[Stored data entries]
----------------

import Summits.CriticalPhenomena.PercolationContinuityZ3.Theorems.Transplant.PlanarSkeletonFrmFromDefs
import Summits.CriticalPhenomena.PercolationContinuityZ3.Theorems.Transplant.SkelFrmFromBChoiceReadings2
import Summits.CriticalPhenomena.PercolationContinuityZ3.Theorems.Transplant.SkelFrmBChoiceReadings2
import Summits.CriticalPhenomena.PercolationContinuityZ3.Theorems.Transplant.SkelFrmFromBChoiceArrival
import Summits.CriticalPhenomena.PercolationContinuityZ3.Theorems.Transplant.SkelFrmBChoiceArrival
import Summits.CriticalPhenomena.PercolationContinuityZ3.Theorems.Transplant.SkelPhiNegReachReadBK
import HarnessLib
import Summits.CriticalPhenomena.PercolationContinuityZ3.Theorems.Transplant.SkelFrmBChoiceArrival2
/-!
# U-WAVE PORT (RULING D-U, lead g21 2026-08-26; WAVE-U-MANIFEST v3.0 row «SkelFrmBChoiceArrival2» ↦ «SkelFrmFromBChoiceArrival2») of the tree module
# `Transplant/SkelFrmBChoiceArrival2` onto the carrier `PlanarSkeletonFrmFrom` (frames only, cylinders connected from width `ℓ₀` on)

ORIGINAL TITLE: N2 (frames-only node `SamePDropOfSkeletonFrm₁`, OPEN) — (ζ″) ledger under J23/(R-44): THE x-CORRIDOR's ARRIVAL BOX AND ITS ALONG READING ROW AT THE

builds on p205010 (kernel theorem, internal audit signed; external expert review pending) — nothing in this file uses p205010; NOTHING is claimed about the
OPEN node U `SamePDropOfSkeletonFrmFrom₁` (nor U_s / the end state).  Lane `prim-bschramm`, seat `prim-hp-8 gen 53 (U-wave port pen, family P-hp8; tool of record = p3-g26 port_u.py)`; helper file
(`--supports stmt-CriticalPhenomena-4575 --as helper`).  PORT RULES r1–r4 of RULING D-U: declaration order and proof texts are those of the original,
byte-identical except (i) the carrier token `PlanarSkeletonFrm ↦ PlanarSkeletonFrmFrom` (binders, `namespace`/`end` lines, qualified names of twinned
declarations), (ii) carrier-FREE declarations of the original (φ-level `Skelφ…` blocks and namespace-only arithmetic residents) are NOT re-declared —
this file imports the original and `export`s the twin-free residents (POLICY T / treatment (m1)); residents whose statement mentions a twinned
constant are copied, (iii) every carrier-binding declaration keeps its explicit binder `(Φ : PlanarSkeletonFrmFrom G)` in its own signature (r2).  Docstrings and citations are the original's.  Manifest row idx 117 (level 15; flags verbatim|DEF-ROW); filed by the hp-8 lineage under RULING M-11 (family P-hp8).
-/

open scoped Classical

noncomputable section

namespace Summit.CriticalPhenomena.PercolationContinuityZ3.Theorems.Transplant

namespace PlanarSkeletonFrmFrom

namespace NegB

open Literature.Probability.Percolation Literature.Probability.LatticeModels SimpleGraph
open SkelConc (Consts)
open Skelφ (shearUnit kgSL kgZ₁ kgM₁ kgM₂ kgWm₂ kgWp₂ kgE₁ kgA₁ kgX kgX₂ kgCtr2 kgHw2 kgFar rdLo rdHi KGRows)
open TwoAxis.Para (modulus)
open Neg

/-! ## §1 Two shear-term bounds -/

section Arrival

variable (κ : Consts) {V : Type} [DecidableEq V] [Countable V] {G : SimpleGraph V} [G.LocallyFinite] (Φ : PlanarSkeletonFrmFrom G) (t : V) (p : unitInterval)
  (D : Skelφ.StepI.DataNS V) (g f mk : ℕ)

/-- The arrival box's lower corner at the tuple of record (`= KGRows.kgLastLo` at `ρ := 0`, by `rfl`). [this work] -/
def arrLoQ3 (κ : Consts) {V : Type} [DecidableEq V] [Countable V] {G : SimpleGraph V} [G.LocallyFinite] (Φ : PlanarSkeletonFrmFrom G) (t : V) (p : unitInterval) (D : Skelφ.StepI.DataNS V) (g : ℕ) (f : ℕ) (mk : ℕ) : Site 2 :=
  ![(((kgNv0 κ Φ t p D g f mk (qxQ4 κ Φ t p D g f) (WxQ4 κ Φ t p D g f) : ℕ) : ℤ) + 1) * (nL κ Φ t p D g f : ℤ) +
      kgX (nL κ Φ t p D g f) (ℓL κ Φ t p D g f) (hL κ Φ t p D g f) (vL κ Φ t p D g f) (kgR κ Φ t p D mk) 0 (kgq κ Φ t p D g f (qxQ4 κ Φ t p D g f))
        (kgW κ Φ t p D g f (WxQ4 κ Φ t p D g f)) (kgNv0 κ Φ t p D g f mk (qxQ4 κ Φ t p D g f) (WxQ4 κ Φ t p D g f)) - ((nL κ Φ t p D g f : ℤ) + ((0 : ℕ) : ℤ) - 1),
    (kgCtr2 (nL κ Φ t p D g f) (ℓL κ Φ t p D g f) (hL κ Φ t p D g f) (kgR κ Φ t p D mk) 0 (kgW κ Φ t p D g f (WxQ4 κ Φ t p D g f))
        (kgNv0 κ Φ t p D g f mk (qxQ4 κ Φ t p D g f) (WxQ4 κ Φ t p D g f)) -
      kgHw2 (nL κ Φ t p D g f) (ℓL κ Φ t p D g f) (hL κ Φ t p D g f) (vL κ Φ t p D g f) (kgR κ Φ t p D mk) 0 (kgq κ Φ t p D g f (qxQ4 κ Φ t p D g f))
        (kgW κ Φ t p D g f (WxQ4 κ Φ t p D g f)) (kgNv0 κ Φ t p D g f mk (qxQ4 κ Φ t p D g f) (WxQ4 κ Φ t p D g f)) + 1) / 2]

/-- The arrival box's upper corner at the tuple of record (`= KGRows.kgLastHi`, by `rfl`). [this work] -/
def arrHiQ3 (κ : Consts) {V : Type} [DecidableEq V] [Countable V] {G : SimpleGraph V} [G.LocallyFinite] (Φ : PlanarSkeletonFrmFrom G) (t : V) (p : unitInterval) (D : Skelφ.StepI.DataNS V) (g : ℕ) (f : ℕ) (mk : ℕ) : Site 2 :=
  ![(((kgNv0 κ Φ t p D g f mk (qxQ4 κ Φ t p D g f) (WxQ4 κ Φ t p D g f) : ℕ) : ℤ) + 1) * (nL κ Φ t p D g f : ℤ) +
      kgX (nL κ Φ t p D g f) (ℓL κ Φ t p D g f) (hL κ Φ t p D g f) (vL κ Φ t p D g f) (kgR κ Φ t p D mk) 0 (kgq κ Φ t p D g f (qxQ4 κ Φ t p D g f))
        (kgW κ Φ t p D g f (WxQ4 κ Φ t p D g f)) (kgNv0 κ Φ t p D g f mk (qxQ4 κ Φ t p D g f) (WxQ4 κ Φ t p D g f)),
    (kgCtr2 (nL κ Φ t p D g f) (ℓL κ Φ t p D g f) (hL κ Φ t p D g f) (kgR κ Φ t p D mk) 0 (kgW κ Φ t p D g f (WxQ4 κ Φ t p D g f))
        (kgNv0 κ Φ t p D g f mk (qxQ4 κ Φ t p D g f) (WxQ4 κ Φ t p D g f)) +
      kgHw2 (nL κ Φ t p D g f) (ℓL κ Φ t p D g f) (hL κ Φ t p D g f) (vL κ Φ t p D g f) (kgR κ Φ t p D mk) 0 (kgq κ Φ t p D g f (qxQ4 κ Φ t p D g f))
        (kgW κ Φ t p D g f (WxQ4 κ Φ t p D g f)) (kgNv0 κ Φ t p D g f mk (qxQ4 κ Φ t p D g f) (WxQ4 κ Φ t p D g f))) / 2]

/-- `[arrLoQ3, arrHiQ3]` IS p5's `[kgLastLo, kgLastHi]` at the rows of record (`rfl`). [folklore] -/
theorem arrQ3_eq (κ : Consts) {V : Type} [DecidableEq V] [Countable V] {G : SimpleGraph V} [G.LocallyFinite] (Φ : PlanarSkeletonFrmFrom G) (t : V) (p : unitInterval) (D : Skelφ.StepI.DataNS V) (g : ℕ) (f : ℕ) (mk : ℕ) (hN : EqNumL κ Φ t p D g f) (hg : gFloorKG κ Φ t p D mk ≤ g) :
    arrLoQ3 κ Φ t p D g f mk = (kgRows0_of κ Φ t p D g f mk (qxQ4 κ Φ t p D g f) (WxQ4 κ Φ t p D g f) hN hg).kgLastLo (kgNv0 κ Φ t p D g f mk (qxQ4 κ Φ t p D g f) (WxQ4 κ Φ t p D g f)) ∧
    arrHiQ3 κ Φ t p D g f mk = (kgRows0_of κ Φ t p D g f mk (qxQ4 κ Φ t p D g f) (WxQ4 κ Φ t p D g f) hN hg).kgLastHi (kgNv0 κ Φ t p D g f mk (qxQ4 κ Φ t p D g f) (WxQ4 κ Φ t p D g f)) :=
  ⟨rfl, rfl⟩

/-- **THE ARRIVAL BOX'S COORDINATES**: rows `arrHi₁ = A₁ + (m₁+m₂+2)R′`, `arrLo₁ = A₁ + (m₁+1)R′ − E₁ − (m₂+1)R′`, hence `|arrLo₁|, |arrHi₁| ≤ Z₁ ≤ 29·sL`; along
`2·arrLo₀ ≥ 40K·n − 3n − 8R′ + 1` and `2·arrHi₀ ≤ 40K·n + 3n + 8R′ − 1` (centring). [this work] -/
theorem arr_bounds3 (κ : Consts) {V : Type} [DecidableEq V] [Countable V] {G : SimpleGraph V} [G.LocallyFinite] (Φ : PlanarSkeletonFrmFrom G) (t : V) (p : unitInterval) (D : Skelφ.StepI.DataNS V) (g : ℕ) (f : ℕ) (mk : ℕ) (hN : EqNumL κ Φ t p D g f) (hg : gFloorKG κ Φ t p D mk ≤ g) (hg2 : 40 * Neg.K κ * KS0.R'0 κ Φ t p D mk ≤ g) :
    |arrLoQ3 κ Φ t p D g f mk 1| ≤ 29 * kgSL (nL κ Φ t p D g f) (ℓL κ Φ t p D g f) (hL κ Φ t p D g f) ∧
    |arrHiQ3 κ Φ t p D g f mk 1| ≤ 29 * kgSL (nL κ Φ t p D g f) (ℓL κ Φ t p D g f) (hL κ Φ t p D g f) ∧
    40 * (Neg.K κ : ℤ) * (nL κ Φ t p D g f : ℤ) - 3 * (nL κ Φ t p D g f : ℤ) - 8 * ((KS0.R'0 κ Φ t p D mk : ℕ) : ℤ) + 1 ≤ 2 * arrLoQ3 κ Φ t p D g f mk 0 ∧
    2 * arrHiQ3 κ Φ t p D g f mk 0 ≤ 40 * (Neg.K κ : ℤ) * (nL κ Φ t p D g f : ℤ) + 3 * (nL κ Φ t p D g f : ℤ) + 8 * ((KS0.R'0 κ Φ t p D mk : ℕ) : ℤ) - 1 := by
  have H := kgRows0_of κ Φ t p D g f mk (qxQ4 κ Φ t p D g f) (WxQ4 κ Φ t p D g f) hN hg
  have hZ₁ := Z₁Q4_le κ Φ t p D g f mk hN hg hg2
  set N := kgNv0 κ Φ t p D g f mk (qxQ4 κ Φ t p D g f) (WxQ4 κ Φ t p D g f) with hNdef
  have hsum : ((kgWm₂ (nL κ Φ t p D g f) (ℓL κ Φ t p D g f) (hL κ Φ t p D g f) (kgR κ Φ t p D mk) 0 (kgW κ Φ t p D g f (WxQ4 κ Φ t p D g f)) N : ℕ) : ℤ) +
      (kgWp₂ (nL κ Φ t p D g f) (ℓL κ Φ t p D g f) (hL κ Φ t p D g f) (kgR κ Φ t p D mk) 0 (kgW κ Φ t p D g f (WxQ4 κ Φ t p D g f)) N : ℕ) =
      (kgE₁ (nL κ Φ t p D g f) (ℓL κ Φ t p D g f) (hL κ Φ t p D g f) (kgR κ Φ t p D mk) 0 (kgW κ Φ t p D g f (WxQ4 κ Φ t p D g f)) N : ℕ) := by
    exact_mod_cast Skelφ.kgWm₂_add_kgWp₂ (n := nL κ Φ t p D g f) (ℓ := ℓL κ Φ t p D g f) (hs := hL κ Φ t p D g f) (R' := kgR κ Φ t p D mk) (ρ := 0)
      (W := kgW κ Φ t p D g f (WxQ4 κ Φ t p D g f)) N
  -- the centring
  have hspec := H.kgN_spec (kgFar_zero_le_kgTgt0_4 κ Φ t p D g f mk hN hg)
  have hNv : Skelφ.kgN (nL κ Φ t p D g f) (ℓL κ Φ t p D g f) (hL κ Φ t p D g f) (vL κ Φ t p D g f) (kgR κ Φ t p D mk) 0
      (kgq κ Φ t p D g f (qxQ4 κ Φ t p D g f)) (kgW κ Φ t p D g f (WxQ4 κ Φ t p D g f)) (kgTgt0 κ Φ t p D g f mk) = N := rfl
  rw [hNv] at hspec
  obtain ⟨hfar, htgt⟩ := hspec
  have hv := hN.v_le
  have hva : (0 : ℤ) ≤ |vL κ Φ t p D g f| := abs_nonneg _
  have hn1 : (1 : ℤ) ≤ nL κ Φ t p D g f := by exact_mod_cast (one_le_of_eqNumL κ Φ t p D g f hN).1
  -- tgt0 = pitch + (n-1)/2 + (n + Δ₀)/2, two-sided integer bounds
  have ht2 : 40 * (Neg.K κ : ℤ) * (nL κ Φ t p D g f : ℤ) + 2 * (nL κ Φ t p D g f : ℤ) +
      (8 * ((KS0.R'0 κ Φ t p D mk : ℕ) : ℤ) + |vL κ Φ t p D g f|) - 3 ≤ 2 * kgTgt0 κ Φ t p D g f mk ∧
      2 * kgTgt0 κ Φ t p D g f mk ≤ 40 * (Neg.K κ : ℤ) * (nL κ Φ t p D g f : ℤ) + 2 * (nL κ Φ t p D g f : ℤ) +
      (8 * ((KS0.R'0 κ Φ t p D mk : ℕ) : ℤ) + |vL κ Φ t p D g f|) - 1 := by
    have eT : kgTgt0 κ Φ t p D g f mk = pitch κ Φ t p D g f + ((nL κ Φ t p D g f : ℤ) - 1) / 2 +
        ((nL κ Φ t p D g f : ℤ) + Skelφ.kgΔ (vL κ Φ t p D g f) (kgR κ Φ t p D mk) 0) / 2 := rfl
    have eP : pitch κ Φ t p D g f = 20 * (Neg.K κ : ℤ) * (nL κ Φ t p D g f : ℤ) := rfl
    have eΔ : Skelφ.kgΔ (vL κ Φ t p D g f) (kgR κ Φ t p D mk) 0 = 8 * ((KS0.R'0 κ Φ t p D mk : ℕ) : ℤ) + 7 * ((0 : ℕ) : ℤ) + |vL κ Φ t p D g f| := rfl
    have b1 := two_mul_ediv_two ((nL κ Φ t p D g f : ℤ) - 1)
    have b2 := two_mul_ediv_two ((nL κ Φ t p D g f : ℤ) + Skelφ.kgΔ (vL κ Φ t p D g f) (kgR κ Φ t p D mk) 0)
    rw [eΔ] at b2
    rw [eT, eP, eΔ]
    push_cast at b2 ⊢
    constructor <;> linarith
  have e0l : arrLoQ3 κ Φ t p D g f mk 0 = ((N : ℤ) + 1) * (nL κ Φ t p D g f : ℤ) +
      kgX (nL κ Φ t p D g f) (ℓL κ Φ t p D g f) (hL κ Φ t p D g f) (vL κ Φ t p D g f) (kgR κ Φ t p D mk) 0 (kgq κ Φ t p D g f (qxQ4 κ Φ t p D g f))
        (kgW κ Φ t p D g f (WxQ4 κ Φ t p D g f)) N - ((nL κ Φ t p D g f : ℤ) + ((0 : ℕ) : ℤ) - 1) := rfl
  have e0h : arrHiQ3 κ Φ t p D g f mk 0 = ((N : ℤ) + 1) * (nL κ Φ t p D g f : ℤ) +
      kgX (nL κ Φ t p D g f) (ℓL κ Φ t p D g f) (hL κ Φ t p D g f) (vL κ Φ t p D g f) (kgR κ Φ t p D mk) 0 (kgq κ Φ t p D g f (qxQ4 κ Φ t p D g f))
        (kgW κ Φ t p D g f (WxQ4 κ Φ t p D g f)) N := rfl
  have e1l : arrLoQ3 κ Φ t p D g f mk 1 = (kgCtr2 (nL κ Φ t p D g f) (ℓL κ Φ t p D g f) (hL κ Φ t p D g f) (kgR κ Φ t p D mk) 0 (kgW κ Φ t p D g f (WxQ4 κ Φ t p D g f)) N -
      kgHw2 (nL κ Φ t p D g f) (ℓL κ Φ t p D g f) (hL κ Φ t p D g f) (vL κ Φ t p D g f) (kgR κ Φ t p D mk) 0 (kgq κ Φ t p D g f (qxQ4 κ Φ t p D g f))
        (kgW κ Φ t p D g f (WxQ4 κ Φ t p D g f)) N + 1) / 2 := rfl
  have e1h : arrHiQ3 κ Φ t p D g f mk 1 = (kgCtr2 (nL κ Φ t p D g f) (ℓL κ Φ t p D g f) (hL κ Φ t p D g f) (kgR κ Φ t p D mk) 0 (kgW κ Φ t p D g f (WxQ4 κ Φ t p D g f)) N +
      kgHw2 (nL κ Φ t p D g f) (ℓL κ Φ t p D g f) (hL κ Φ t p D g f) (vL κ Φ t p D g f) (kgR κ Φ t p D mk) 0 (kgq κ Φ t p D g f (qxQ4 κ Φ t p D g f))
        (kgW κ Φ t p D g f (WxQ4 κ Φ t p D g f)) N) / 2 := rfl
  unfold Skelφ.kgFar at hfar htgt
  have hR0 : (0 : ℤ) ≤ ((kgR κ Φ t p D mk : ℕ) : ℤ) := by positivity
  have hm10 : (0 : ℤ) ≤ ((kgM₁ (nL κ Φ t p D g f) (ℓL κ Φ t p D g f) (hL κ Φ t p D g f) (kgR κ Φ t p D mk) 0 (kgW κ Φ t p D g f (WxQ4 κ Φ t p D g f)) N : ℕ) : ℤ) := by positivity
  have hm20 : (0 : ℤ) ≤ ((kgM₂ (nL κ Φ t p D g f) (ℓL κ Φ t p D g f) (hL κ Φ t p D g f) (vL κ Φ t p D g f) (kgR κ Φ t p D mk) 0
      (kgq κ Φ t p D g f (qxQ4 κ Φ t p D g f)) (kgW κ Φ t p D g f (WxQ4 κ Φ t p D g f)) N : ℕ) : ℤ) := by positivity
  have hA0' : (0 : ℤ) ≤ ((kgA₁ (nL κ Φ t p D g f) (ℓL κ Φ t p D g f) (hL κ Φ t p D g f) (kgR κ Φ t p D mk) (kgW κ Φ t p D g f (WxQ4 κ Φ t p D g f)) N : ℕ) : ℤ) := by positivity
  have hWm0 : (0 : ℤ) ≤ ((kgWm₂ (nL κ Φ t p D g f) (ℓL κ Φ t p D g f) (hL κ Φ t p D g f) (kgR κ Φ t p D mk) 0 (kgW κ Φ t p D g f (WxQ4 κ Φ t p D g f)) N : ℕ) : ℤ) := by positivity
  have hP0 : (0 : ℤ) ≤ ((nL κ Φ t p D g f * ℓL κ Φ t p D g f / shearUnit (nL κ Φ t p D g f) (hL κ Φ t p D g f) + 1 : ℕ) : ℤ) := by positivity
  have hL0 : (0 : ℤ) ≤ ((3 * (nL κ Φ t p D g f * ℓL κ Φ t p D g f) / shearUnit (nL κ Φ t p D g f) (hL κ Φ t p D g f) + 1 : ℕ) : ℤ) := by positivity
  -- twice the row corners, without divisions
  set C := kgCtr2 (nL κ Φ t p D g f) (ℓL κ Φ t p D g f) (hL κ Φ t p D g f) (kgR κ Φ t p D mk) 0 (kgW κ Φ t p D g f (WxQ4 κ Φ t p D g f)) N with hCdef
  set Hw := kgHw2 (nL κ Φ t p D g f) (ℓL κ Φ t p D g f) (hL κ Φ t p D g f) (vL κ Φ t p D g f) (kgR κ Φ t p D mk) 0 (kgq κ Φ t p D g f (qxQ4 κ Φ t p D g f))
        (kgW κ Φ t p D g f (WxQ4 κ Φ t p D g f)) N with hHwdef
  set Z := kgZ₁ (nL κ Φ t p D g f) (ℓL κ Φ t p D g f) (hL κ Φ t p D g f) (kgR κ Φ t p D mk) 0 (kgW κ Φ t p D g f (WxQ4 κ Φ t p D g f)) N
      (kgM₁ (nL κ Φ t p D g f) (ℓL κ Φ t p D g f) (hL κ Φ t p D g f) (kgR κ Φ t p D mk) 0 (kgW κ Φ t p D g f (WxQ4 κ Φ t p D g f)) N)
      (kgWm₂ (nL κ Φ t p D g f) (ℓL κ Φ t p D g f) (hL κ Φ t p D g f) (kgR κ Φ t p D mk) 0 (kgW κ Φ t p D g f (WxQ4 κ Φ t p D g f)) N)
      (kgWp₂ (nL κ Φ t p D g f) (ℓL κ Φ t p D g f) (hL κ Φ t p D g f) (kgR κ Φ t p D mk) 0 (kgW κ Φ t p D g f (WxQ4 κ Φ t p D g f)) N)
      (kgM₂ (nL κ Φ t p D g f) (ℓL κ Φ t p D g f) (hL κ Φ t p D g f) (vL κ Φ t p D g f) (kgR κ Φ t p D mk) 0
        (kgq κ Φ t p D g f (qxQ4 κ Φ t p D g f)) (kgW κ Φ t p D g f (WxQ4 κ Φ t p D g f)) N) with hZdef
  have hCH1 : -(2 * Z) ≤ C - Hw ∧ C - Hw ≤ 2 * Z ∧ 0 ≤ C + Hw ∧ C + Hw ≤ 2 * Z := by
    have h := arr_rows_aux (A := ((kgA₁ (nL κ Φ t p D g f) (ℓL κ Φ t p D g f) (hL κ Φ t p D g f) (kgR κ Φ t p D mk) (kgW κ Φ t p D g f (WxQ4 κ Φ t p D g f)) N : ℕ) : ℤ))
      (E := ((kgE₁ (nL κ Φ t p D g f) (ℓL κ Φ t p D g f) (hL κ Φ t p D g f) (kgR κ Φ t p D mk) 0 (kgW κ Φ t p D g f (WxQ4 κ Φ t p D g f)) N : ℕ) : ℤ))
      (P := ((nL κ Φ t p D g f * ℓL κ Φ t p D g f / shearUnit (nL κ Φ t p D g f) (hL κ Φ t p D g f) + 1 : ℕ) : ℤ))
      (L := ((3 * (nL κ Φ t p D g f * ℓL κ Φ t p D g f) / shearUnit (nL κ Φ t p D g f) (hL κ Φ t p D g f) + 1 : ℕ) : ℤ))
      (R := ((kgR κ Φ t p D mk : ℕ) : ℤ)) (ρ := ((0 : ℕ) : ℤ))
      (Wm := ((kgWm₂ (nL κ Φ t p D g f) (ℓL κ Φ t p D g f) (hL κ Φ t p D g f) (kgR κ Φ t p D mk) 0 (kgW κ Φ t p D g f (WxQ4 κ Φ t p D g f)) N : ℕ) : ℤ))
      (Wp := ((kgWp₂ (nL κ Φ t p D g f) (ℓL κ Φ t p D g f) (hL κ Φ t p D g f) (kgR κ Φ t p D mk) 0 (kgW κ Φ t p D g f (WxQ4 κ Φ t p D g f)) N : ℕ) : ℤ))
      (m₁ := ((kgM₁ (nL κ Φ t p D g f) (ℓL κ Φ t p D g f) (hL κ Φ t p D g f) (kgR κ Φ t p D mk) 0 (kgW κ Φ t p D g f (WxQ4 κ Φ t p D g f)) N : ℕ) : ℤ))
      (m₂ := ((kgM₂ (nL κ Φ t p D g f) (ℓL κ Φ t p D g f) (hL κ Φ t p D g f) (vL κ Φ t p D g f) (kgR κ Φ t p D mk) 0
        (kgq κ Φ t p D g f (qxQ4 κ Φ t p D g f)) (kgW κ Φ t p D g f (WxQ4 κ Φ t p D g f)) N : ℕ) : ℤ))
      hA0' hP0 hL0 hR0 le_rfl hWm0 (by positivity) hm10 hm20 hsum
    exact h
  obtain ⟨c1, c2, c3, c4⟩ := hCH1
  have dl1 := Int.ediv_mul_le (C - Hw + 1) (b := 2) (by norm_num)
  have dl2 := Int.lt_ediv_add_one_mul_self (C - Hw + 1) (b := 2) (by norm_num)
  have dh1 := Int.ediv_mul_le (C + Hw) (b := 2) (by norm_num)
  have dh2 := Int.lt_ediv_add_one_mul_self (C + Hw) (b := 2) (by norm_num)
  refine ⟨?_, ?_, ?_, ?_⟩
  · rw [e1l, abs_le]; constructor <;> omega
  · rw [e1h, abs_le]; constructor <;> omega
  · rw [e0l]
    have eΔ' : Skelφ.kgΔ (vL κ Φ t p D g f) (kgR κ Φ t p D mk) 0 = 8 * ((KS0.R'0 κ Φ t p D mk : ℕ) : ℤ) + 7 * ((0 : ℕ) : ℤ) + |vL κ Φ t p D g f| := rfl
    rw [eΔ'] at htgt
    have h1 := ht2.1
    push_cast at htgt h1 ⊢
    linarith
  · rw [e0h]
    have h2 := ht2.2
    linarith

----------------

◆ **Requirement**
Using the entries above, repeat only the lines from the one containing "exact_mod_cast Skelφ.kgWm₂_add_kgWp₂ (n" through the one containing "have hva : (0", end lines included.

◆ **Answer space**
    exact_mod_cast Skelφ.kgWm₂_add_kgWp₂ (n := nL κ Φ t p D g f) (ℓ := ℓL κ Φ t p D g f) (hs := hL κ Φ t p D g f) (R' := kgR κ Φ t p D mk) (ρ := 0)
      (W := kgW κ Φ t p D g f (WxQ4 κ Φ t p D g f)) N
  -- the centring
  have hspec := H.kgN_spec (kgFar_zero_le_kgTgt0_4 κ Φ t p D g f mk hN hg)
  have hNv : Skelφ.kgN (nL κ Φ t p D g f) (ℓL κ Φ t p D g f) (hL κ Φ t p D g f) (vL κ Φ t p D g f) (kgR κ Φ t p D mk) 0
      (kgq κ Φ t p D g f (qxQ4 κ Φ t p D g f)) (kgW κ Φ t p D g f (WxQ4 κ Φ t p D g f)) (kgTgt0 κ Φ t p D g f mk) = N := rfl
  rw [hNv] at hspec
  obtain ⟨hfar, htgt⟩ := hspec
  have hv := hN.v_le
  have hva : (0 : ℤ) ≤ |vL κ Φ t p D g f| := abs_nonneg _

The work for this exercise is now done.